不到十分鍾的時間,戰鬥已逐漸接近了尾聲,吳營長下令炸毀彈藥庫的命令最終還是沒能夠執行,因為就連他都沒有料到,對方的進攻速度居然如此之快,炮兵近戰又是短板,當下麵剛剛傳來戰損將近三分之二的時候,幾個人已經突破營帳,瞬息之間撂倒賬內幾個警衛以及幾名通訊員,槍口一直對準著他。
“你已經陣亡。”為首那名相比之下身材略顯嬌小的特戰隊員冷聲說道。
吳營長伸在腰間的手一下子僵住了,眉間含怒,死死地盯著這個人,這個看不見麵容的女人,沒有肩章,沒有臂章,就連用的槍械儀器都不是軍隊製式的,千算萬算,他都沒有算到自己居然“死”在一個娘們的手上,對於他來說這幾乎等同於恥辱。
“你們是誰?”吳營長大聲質問道,話裏的火氣再明顯不過。
“死人沒有資格說話。”
然而回答他的仍舊是冷冷的一句回答,不帶有絲毫情感,就仿佛麵對是一個真的死人,吳營長咬牙切齒,拳頭緊緊捏住,他這火爆的性子哪裏忍得住這樣的蔑視,往地上啐了一口。
“呸,搞偷襲算什麼本事,有種真刀真槍的幹,老子還怕你一個娘們不成?”
沒再有人回答他,但見那人突然收槍,跨步上前,在吳營長猝不及防之下,一個過肩摔就把他撂在了地上,吃了一嘴的泥,疼得眼冒金星。
“這是你看不起女人的代價。”
那人居高臨下地看了眼地上的吳營長,手一揮便當先大步流星走出營長,身後幾個同時跟了上去,人走後,原本賬內的人麵色都很難看,包括吳營長本人。

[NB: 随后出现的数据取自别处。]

import Summits.NavierStokesRegularity.NavierStokesRegularity.Theorems.CoriolisHeadLocalEnergyRieszPressureBMO
import HarnessLib

/-!
# CoriolisHeadLocalEnergyRieszPressureDensity — crux `NoCoRotatingCore` (stmt-NavierStokesRegularity-22676), line
# `local_energy_rescue` (crux workfile v2.1, ns-idea-10 g3), stub S3a `stub_localEnergyClass`: THE CALDERÓN–ZYGMUND ROUND

`LocalEnergyRescue.exists_sq_oscillation_pressurePotentialMod_le_of_density`: the pressure oscillation INHERITS THE ENERGY DENSITY
EXPONENT.  There is a universal `κ ≥ 0` such that for every smooth field `u : ℝ³ → ℝ³` with `‖u‖ ≤ N` and sub-volume energy density
`∫_{B(z,ρ)} ‖u‖² ≤ A ρ^{3−β}` (`ρ ≥ 1`, `0 ≤ β ≤ 3`), the Riesz pressure modulo constants satisfies, for `ρ ≥ 1`,

  `∫_{B(z,ρ)} (Q̃ − m)² ≤ κ (N² A + A²) ρ^{3−β}`,  `Q̃ = pressurePotentialMod x₀ u`.

Same split as `exists_sq_oscillation_pressurePotentialMod_le` (file `…RieszPressureBMO`, the case `β = 0`): at scale `R = ρ/2`,
`Q̃ = c + Q[w] + p₂` on `B̄(z,2R)` (`exists_pressurePotentialMod_split`); Stein's `L²` bound puts the near part under
`κ₁² N² ∫ cutoff(8R)(z−·)‖u‖² ≤ κ₁² N² ∫_{B(z,17R)} ‖u‖² ≤ 17³ κ₁² N² A R^{3−β}`; the far oscillation is
`≤ 64 M R Σ_k (2^kR)⁻⁴ ∫ cutoff(2^{k+1}R)(z−·)‖u‖² ≤ 64 M R Σ_k (2^kR)⁻⁴ A (2^{k+3}R)^{3−β} ≤ 65536 M A R^{3−β}/R³`, whose square times
`|B(z,ρ)|` is `≲ M² A² ρ^{3−β}` for `ρ ≥ 1`.  This is the «CZ round» that S3a's card marks as load-bearing (with `β = 3/2` from S2 it
gives `∫_{B_ρ}(P − m)² ≲ ρ^{3/2}`, the input of the linear-density round and of the `L^{3/2}(Q₁)` pressure bound).

HONEST FRAMING.  Potential theory of bounded fields; helper for an unregistered line; S3a, `NoCoRotatingCore` and NS regularity are NOT
proved.

References: L. Grafakos, *Modern Fourier Analysis*, 2nd ed. (2009), Thm 3.4.9 / Cor. 3.4.10 [GrafakosMFA2009]; G. Seregin (2014), §6.2
Lemma 6.5 [Seregin2014]; L. Caffarelli, R. Kohn, L. Nirenberg, CPAM 35 (1982), §2 [CaffarelliKohnNirenberg1982].
-/

noncomputable section

open MeasureTheory Set Function Filter Topology Metric InnerProductSpace Real
open scoped RealInnerProductSpace ContDiff Topology

-- the crux's namespace is already a prefix of the route's; silence the duplicate-namespace linter as the sibling files do
set_option linter.dupNamespace false

-- nested operator types `ℝ³ →L[ℝ] ℝ³ →L[ℝ] ℝ³ →L[ℝ] ℝ`
set_option maxSynthPendingDepth 3

namespace Summit.NavierStokesRegularity.NavierStokesRegularity.Theorems.CoriolisHead

namespace LocalEnergyRescue

open Literature.Analysis Literature.Analysis.FluidPDE
open Summit.NavierStokesRegularity.NavierStokesRegularity.Theorems.PoloidalWindowDoorPoloidalWindowRigiditySparseEnergyPressureSplitNear
open Summit.NavierStokesRegularity.NavierStokesRegularity.Theorems.PoloidalWindowDoorPoloidalWindowRigiditySparseEnergyPressureSplitFar
open Summit.NavierStokesRegularity.NavierStokesRegularity.Theorems.PoloidalWindowDoorPoloidalWindowRigiditySparseEnergyFarOscillation

/-- `c^{3−β} ≤ c³` for `c ≥ 1`, `0 ≤ β`. [folklore] -/
theorem rpow_three_sub_le_pow {c β : ℝ} (hc : 1 ≤ c) (hβ : 0 ≤ β) : c ^ (3 - β) ≤ c ^ 3 := by
  calc c ^ (3 - β) ≤ c ^ (3 : ℝ) := Real.rpow_le_rpow_of_exponent_le hc (by linarith)
    _ = c ^ 3 := by rw [show (3 : ℝ) = ((3 : ℕ) : ℝ) by norm_num, Real.rpow_natCast]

正副營長雙雙“陣亡”的消息很快傳到了殘存的幾十個士兵耳中,士氣再受沉重打擊,也就沒能再提起什麼戰鬥力,很快便被二十來個藍軍特戰隊員一點點蠶食掉,最後一個個聳拉著著腦袋站在原地,說不出的低落,至此,火炮營二百五十六個人“傷亡”殆盡,全軍覆沒。
槍聲平息數分鍾後,吳營長以及副營長一齊站在帳篷外,看著夜空中從營地裏不斷衝天而出的火光,嘴角一陣陣的抽搐,臉上都失去了神采,這臉打得,那叫一個狠,可以預料到軍演結束後,師長指著他們鼻子罵得狗血淋頭的樣子。
“咱營的名聲,算是栽到溝裏去了。”吳營長捏著拳頭,喃喃說道。
“唉……”副營長苦澀地搖著頭。
在副營長這道歎息響起之時,冰河幾公裏之外的一道山脊上,有個黑影正扶著一顆針鬆的樹幹,抬頭遠眺,目光所向之處一條條火線從地麵不斷升空,最後消失在天際,再看看原來的地方,那裏閃著微光。
……
“什麼?炮團一營給人掀了窩?對方還捎帶炸了你們幾十公裏外的團指揮部?李達騰,你他娘幹什麼吃的?不是說護得跟鐵桶似的嗎……”山洞內,侯衛勳粗著脖子紅著臉,朝著電話大聲吼道。
一通怒罵後侯衛勳摔了電話,插著腰走來走去,黑著張臉鼻息跟牛似的粗重,連他的老搭檔苗興一時都不敢上前觸這眉頭。
“你說說,你說說,這仗打成這幅鳥樣子,咱們師豈不成了軍區的笑話?”
侯衛勳邊走邊大聲罵著,聲音響徹整個洞內,所有人都滿目愁雲地朝這邊望過來,心有戚戚焉。
“老侯,先消消氣,你先亂了陣腳,成什麼樣子。”苗興小聲勸道。
“消氣?李達騰這憨貨,他娘的先前還拍著胸脯跟我打包票,說一定守好他那寶貝疙瘩似的一營,這才沒兩天就給人連鍋端了,還給自個兒的炮給轟了一遭,你讓我怎麼消氣?”侯衛勳胸口起伏不定,喘得跟個風箱似的。
“李達騰怎麼說?戰損多少?”苗興皺了皺眉,仗打成這樣,他也是臉上無光。
“一個炮營全軍覆沒,團指揮部一輪炮擊下來,沒了上百號人,連帶團政委都給搭了進去,丟不丟人?”侯衛勳氣憤地回答道。